import Summits.CriticalPhenomena.PercolationContinuityZ3.Theses.PercLowPointHalfSpace
import Summits.CriticalPhenomena.PercolationContinuityZ3.Theses.PercNonProliferation
import Summits.CriticalPhenomena.PercolationContinuityZ3.Theorems.BoundaryTwoArmDecay.Negative.LoadBearing
import Summits.CriticalPhenomena.PercolationContinuityZ3.Theorems.PercLowPointHalfSpaceBoundaryTwoArmDecayStubReach
import Summits.CriticalPhenomena.PercolationContinuityZ3.Theorems.PercLowPointHalfSpaceBoundaryTwoArmDecayStubStep
import Summits.CriticalPhenomena.PercolationContinuityZ3.Theorems.PercLowPointHalfSpaceBoundaryTwoArmDecayStubCensus
import Summits.CriticalPhenomena.PercolationContinuityZ3.Theorems.PercLowPointHalfSpaceBoundaryTwoArmDecayStubTallDensity

/-!
# Crux `PercLowPointHalfSpace.BoundaryTwoArmDecay` (stmt-CriticalPhenomena-0911), line
# `staircase-bootstrap-floor-decoupling` — the CONDITIONAL REDUCTION of the crux to the line's three open inputs

Lead file of the line (prover-line-stmt-CriticalPhenomena-0911-a5-0).  The skeleton
`Cruxes/BoundaryTwoArmDecay/Lines/staircase_bootstrap_floor_decoupling.lean` has seven registered stubs; four of them
are THEOREMS of the tree now —

* `stub_census`      (`…StubCensus.lean`, p132078): the truncated level census `P(A_n ∧ K_n ≤ k) ≤ (2/p_c³)·k·e_n`;
* `stub_tallDensity` (`…StubTallDensity.lean`, p131461): `SubpolynomialBlocking → ∀ s > 0, ν_n ≤ C_s n^{s-2}`;
* `stub_step`        (`…StubStep.lean`, p131732): one round `a ↦ 3 - σ - max 0 (2 - a)` of the vertical bootstrap;
* `stub_reach`       (`…StubReach.lean`, p130902): vertical exponent `a` ⇒ sup-norm exponent `b` whenever `b·A < a`,

so the kernel-checked composition `BoundaryTwoArmDecay_of` of the skeleton collapses to the implication proved here
(`stub_staircaseReduction`, registered on the item as a sub-goal so that it can land `--supports`):

  `FloorDecoupling (Q) → Confinement (Q_conf) → SlabCrossover(A) for some A ∈ [1, 6/5) → SubpolynomialBlocking → BoundaryTwoArmDecay`.

The three remaining hypotheses are exactly the line's OPEN inputs, stated verbatim as the registered stubs
`stub_floorDecoupling` (Q, a new conjecture: upper quasi-independence of boundary two-arm events at separated floor
roots), `stub_confinement` (Q_conf, a new conjecture: confinement of the kissing wall cluster in probability) and
`stub_slab` (the sibling crux stmt-CriticalPhenomena-6700 `PercDivergentSlabLadder.SlabCrossoverPolynomial` with its
exponent capped below `6/5`); the fourth is the tagged sibling crux stmt-CriticalPhenomena-4446 by name.  Nothing here
claims any of them: this file records, sorry-free, that crux A of route `PercLowPointHalfSpace` is now CONDITIONAL on
{Q, Q_conf, 6700⁺, 4446} and on nothing else.

## The arithmetic (the skeleton's glue, replayed against the landed theorems)

From the trivial seed `a₀ = 0` three rounds of `stub_step` give the vertical exponent `3 - 3σ` for every `σ ∈ (0,1]`;
with the slab exponent `A ∈ [1, 6/5)` choose `σ = (6 - 5A)/16` and `b = 13/4 - 5A/8 > 5/2`: then
`b·A < 3 - 3σ ⟺ (6/5 - A)(5/2 - A) > 0`, so `stub_reach` gives `P(E_r) ≤ C r^{-b}` and `κ := b - 5/2 > 0`.
-/

noncomputable section

namespace Summit.CriticalPhenomena.PercolationContinuityZ3.Theorems.BoundaryTwoArmDecay

open MeasureTheory Filter Topology
open Literature.Probability.Percolation Literature.Probability.LatticeModels
open Summit.CriticalPhenomena.PercolationContinuityZ3.Theses.PercLowPointHalfSpace (BoundaryTwoArmDecay)

open Negative (μ E boundaryTwoArmDecay_iff)
open StubStep (kissV)

namespace StaircaseReduction

/-! ### The a-priori vertical bound `P(kissV n 0 1) ≤ C n^{-a}` and the staircase -/

/-- The trivial seed: probabilities are at most `1 = n^0`. -/
theorem aprioriV_zero :
    ∃ C : ℝ, ∀ n : ℕ, 1 ≤ n → μ.real (kissV n 0 1) ≤ C * (n : ℝ) ^ (-(0 : ℝ)) := by
  refine ⟨1, fun n _ => ?_⟩
  rw [neg_zero, Real.rpow_zero, mul_one]
  exact measureReal_le_one

/-- Monotonicity of the a-priori vertical bound in the exponent. -/
theorem aprioriV_mono {a a' : ℝ} (h : a' ≤ a)
    (ha : ∃ C : ℝ, ∀ n : ℕ, 1 ≤ n → μ.real (kissV n 0 1) ≤ C * (n : ℝ) ^ (-a)) :
    ∃ C : ℝ, ∀ n : ℕ, 1 ≤ n → μ.real (kissV n 0 1) ≤ C * (n : ℝ) ^ (-a') := by
  obtain ⟨C, hC⟩ := ha
  refine ⟨max C 0, fun n hn => ?_⟩
  have hn1 : (1 : ℝ) ≤ n := by exact_mod_cast hn
  calc μ.real (kissV n 0 1) ≤ C * (n : ℝ) ^ (-a) := hC n hn
    _ ≤ max C 0 * (n : ℝ) ^ (-a) :=
        mul_le_mul_of_nonneg_right (le_max_left _ _) (Real.rpow_nonneg (by linarith) _)
    _ ≤ max C 0 * (n : ℝ) ^ (-a') :=
        mul_le_mul_of_nonneg_left (Real.rpow_le_rpow_of_exponent_le hn1 (by linarith)) (le_max_right _ _)

/-- Three rounds of the staircase from the trivial seed, given ONE ROUND as a hypothesis:
`0 ↦ 1 - σ ↦ 2 - 2σ ↦ 3 - 3σ` for every `σ ∈ (0, 1]`. -/
theorem three_rounds
    (hS : ∀ a : ℝ, 0 ≤ a →
      (∃ C : ℝ, ∀ n : ℕ, 1 ≤ n → μ.real (kissV n 0 1) ≤ C * (n : ℝ) ^ (-a)) →
      ∀ σ : ℝ, 0 < σ →
        ∃ C : ℝ, ∀ n : ℕ, 1 ≤ n → μ.real (kissV n 0 1) ≤ C * (n : ℝ) ^ (-(3 - σ - max 0 (2 - a))))
    {σ : ℝ} (hσ : 0 < σ) (hσ1 : σ ≤ 1) :
    ∃ C : ℝ, ∀ n : ℕ, 1 ≤ n → μ.real (kissV n 0 1) ≤ C * (n : ℝ) ^ (-(3 - 3 * σ)) := by
  -- round 1: a = 0 ↦ 1 - σ
  have h1 : ∃ C : ℝ, ∀ n : ℕ, 1 ≤ n → μ.real (kissV n 0 1) ≤ C * (n : ℝ) ^ (-(1 - σ)) := by
    have := hS 0 le_rfl aprioriV_zero σ hσ
    have hmax : max 0 (2 - (0 : ℝ)) = 2 := by rw [sub_zero, max_eq_right (by norm_num : (0 : ℝ) ≤ 2)]
    rw [hmax] at this
    exact aprioriV_mono (by linarith) this
  -- round 2: a = 1 - σ ↦ 2 - 2σ
  have h2 : ∃ C : ℝ, ∀ n : ℕ, 1 ≤ n → μ.real (kissV n 0 1) ≤ C * (n : ℝ) ^ (-(2 - 2 * σ)) := by
    have := hS (1 - σ) (by linarith) h1 σ hσ
    have hmax : max 0 (2 - (1 - σ)) = 1 + σ := by rw [max_eq_right (by linarith)]; ring
    rw [hmax] at this
    exact aprioriV_mono (by linarith) this
  -- round 3: a = 2 - 2σ ↦ 3 - 3σ
  have := hS (2 - 2 * σ) (by linarith) h2 σ hσ
  have hmax : max 0 (2 - (2 - 2 * σ)) = 2 * σ := by rw [max_eq_right (by linarith)]; ring
  rw [hmax] at this
  exact aprioriV_mono (by linarith) this

end StaircaseReduction

open StaircaseReduction in
/-- **Conditional reduction of crux A** (registered sub-goal `stub_staircaseReduction` of stmt-CriticalPhenomena-0911,
line `staircase-bootstrap-floor-decoupling`): the line's three OPEN inputs — floor decoupling (Q), confinement
(Q_conf), polynomial slab crossover with exponent `A ∈ [1, 6/5)` (stmt-6700 strengthened) — together with the tagged
sibling crux `SubpolynomialBlocking` (stmt-4446) imply `BoundaryTwoArmDecay`.  Proof: the landed stubs
`stub_census`, `stub_tallDensity`, `stub_step`, `stub_reach` and the staircase arithmetic
(`σ = (6 - 5A)/16`, three rounds, `b = 13/4 - 5A/8`, `κ = b - 5/2`). -/
theorem stub_staircaseReduction :
    (∃ C : ℝ, ∃ d₀ : ℕ, ∀ (j : Fin 3) (n m : ℕ) (x : Site 3), j ≠ 0 → x 0 = 0 → d₀ ≤ m → m ≤ n →
      3 * m ≤ max (x 1).natAbs (x 2).natAbs →
        (bondPercolation (zdGraph 3) (criticalProbI 3)).real
            ({ω | (∃ y : Site 3, (n : ℤ) ≤ y 0 ∧ ω ∈ openConnIn (halfSpace 3) 0 y) ∧
                (∃ y : Site 3, (n : ℤ) ≤ y 0 ∧ ω ∈ openConnIn (halfSpace 3) ((0 : Site 3) + Pi.single 1 1) y) ∧
                ω ∉ openConnIn (halfSpace 3) 0 ((0 : Site 3) + Pi.single 1 1)} ∩
              {ω | (∃ y : Site 3, (m : ℤ) ≤ y 0 ∧ ω ∈ openConnIn (halfSpace 3) x y) ∧
                (∃ y : Site 3, (m : ℤ) ≤ y 0 ∧ ω ∈ openConnIn (halfSpace 3) (x + Pi.single j 1) y) ∧
                ω ∉ openConnIn (halfSpace 3) x (x + Pi.single j 1)}) ≤
          C * (bondPercolation (zdGraph 3) (criticalProbI 3)).real
              {ω | (∃ y : Site 3, (n : ℤ) ≤ y 0 ∧ ω ∈ openConnIn (halfSpace 3) 0 y) ∧
                (∃ y : Site 3, (n : ℤ) ≤ y 0 ∧ ω ∈ openConnIn (halfSpace 3) ((0 : Site 3) + Pi.single 1 1) y) ∧
                ω ∉ openConnIn (halfSpace 3) 0 ((0 : Site 3) + Pi.single 1 1)} *
            (bondPercolation (zdGraph 3) (criticalProbI 3)).real
              {ω | (∃ y : Site 3, (m : ℤ) ≤ y 0 ∧ ω ∈ openConnIn (halfSpace 3) x y) ∧
                (∃ y : Site 3, (m : ℤ) ≤ y 0 ∧ ω ∈ openConnIn (halfSpace 3) (x + Pi.single j 1) y) ∧
                ω ∉ openConnIn (halfSpace 3) x (x + Pi.single j 1)}) →
    (∀ s : ℝ, 0 < s → ∀ᶠ n : ℕ in Filter.atTop,
      (n : ℝ) ^ (-s) *
          (bondPercolation (zdGraph 3) (criticalProbI 3)).real
            {ω | (∃ y : Site 3, (n : ℤ) ≤ y 0 ∧ ω ∈ openConnIn (halfSpace 3) 0 y) ∧
              (∃ y : Site 3, (n : ℤ) ≤ y 0 ∧ ω ∈ openConnIn (halfSpace 3) ((0 : Site 3) + Pi.single 1 1) y) ∧
              ω ∉ openConnIn (halfSpace 3) 0 ((0 : Site 3) + Pi.single 1 1)} ≤
        (bondPercolation (zdGraph 3) (criticalProbI 3)).real
          ({ω | (∃ y : Site 3, (n : ℤ) ≤ y 0 ∧ ω ∈ openConnIn (halfSpace 3) 0 y) ∧
              (∃ y : Site 3, (n : ℤ) ≤ y 0 ∧ ω ∈ openConnIn (halfSpace 3) ((0 : Site 3) + Pi.single 1 1) y) ∧
              ω ∉ openConnIn (halfSpace 3) 0 ((0 : Site 3) + Pi.single 1 1)} ∩
            {ω | ∀ y : Site 3, ω ∈ openConnIn (halfSpace 3) 0 y → ∀ i : Fin 3, |y i| < ((3 * n : ℕ) : ℤ)})) →
    (∃ A : ℝ, 1 ≤ A ∧ A < 6 / 5 ∧ ∃ C : ℝ, 0 < C ∧ ∀ k n : ℕ, 1 ≤ k → ∀ x : Site 3,
      (bondPercolation (zdGraph 3) (criticalProbI 3)).real
          {ω | ∃ y : Site 3, (n : ℤ) ≤ max |y 1 - x 1| |y 2 - x 2| ∧
            ω ∈ openConnIn {z : Site 3 | |z 0| ≤ (k : ℤ)} x y} ≤
        C * (k : ℝ) ^ C * Real.exp (-((n : ℝ) / (C * (k : ℝ) ^ A)))) →
    Summit.CriticalPhenomena.PercolationContinuityZ3.Theses.PercNonProliferation.SubpolynomialBlocking →
      Summit.CriticalPhenomena.PercolationContinuityZ3.Theses.PercLowPointHalfSpace.BoundaryTwoArmDecay := by
  intro hQ hConf hSlab hB
  -- one round of the staircase, fed by the census, the tall density (from 4446), Q and Q_conf
  have hS : ∀ a : ℝ, 0 ≤ a →
      (∃ C : ℝ, ∀ n : ℕ, 1 ≤ n → μ.real (kissV n 0 1) ≤ C * (n : ℝ) ^ (-a)) →
      ∀ σ : ℝ, 0 < σ →
        ∃ C : ℝ, ∀ n : ℕ, 1 ≤ n → μ.real (kissV n 0 1) ≤ C * (n : ℝ) ^ (-(3 - σ - max 0 (2 - a))) :=
    stub_step stub_census (stub_tallDensity hB) hQ hConf
  -- the slab exponent A ∈ [1, 6/5) fixes the losses
  obtain ⟨A, hA1, hA65, hSlabA⟩ := hSlab
  set σ : ℝ := (6 - 5 * A) / 16 with hσdef
  have hσ : 0 < σ := by rw [hσdef]; linarith
  have hσ1 : σ ≤ 1 := by rw [hσdef]; linarith
  -- three rounds: vertical exponent 3 - 3σ
  have hV := three_rounds hS hσ hσ1
  -- reach: sup exponent b = 13/4 - 5A/8 > 5/2, admissible since bA < 3 - 3σ ⟺ (6/5 - A)(5/2 - A) > 0
  set b : ℝ := 13 / 4 - 5 * A / 8 with hbdef
  have hb52 : (5 : ℝ) / 2 < b := by rw [hbdef]; linarith
  have hb : 0 < b := by linarith
  have hbA : b * A < 3 - 3 * σ := by
    rw [hbdef, hσdef]
    nlinarith [mul_pos (sub_pos.2 hA65) (sub_pos.2 (show A < 5 / 2 by linarith))]
  obtain ⟨C, hC⟩ := stub_reach A hA1 hSlabA (3 - 3 * σ) b hb hbA hV
  -- κ = b - 5/2
  rw [boundaryTwoArmDecay_iff]
  refine ⟨b - 5 / 2, C, by linarith, fun r hr => ?_⟩
  have hexp : (-(5 / 2 + (b - 5 / 2)) : ℝ) = -b := by ring
  rw [hexp]
  exact hC r hr

end Summit.CriticalPhenomena.PercolationContinuityZ3.Theorems.BoundaryTwoArmDecay

end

++++++++++

Work required:
What you give back must be the stretch above, starting at the line with "The three remaining" and ending at the line with "at separated floor", copied exactly.

Task result:
The three remaining hypotheses are exactly the line's OPEN inputs, stated verbatim as the registered stubs
`stub_floorDecoupling` (Q, a new conjecture: upper quasi-independence of boundary two-arm events at separated floor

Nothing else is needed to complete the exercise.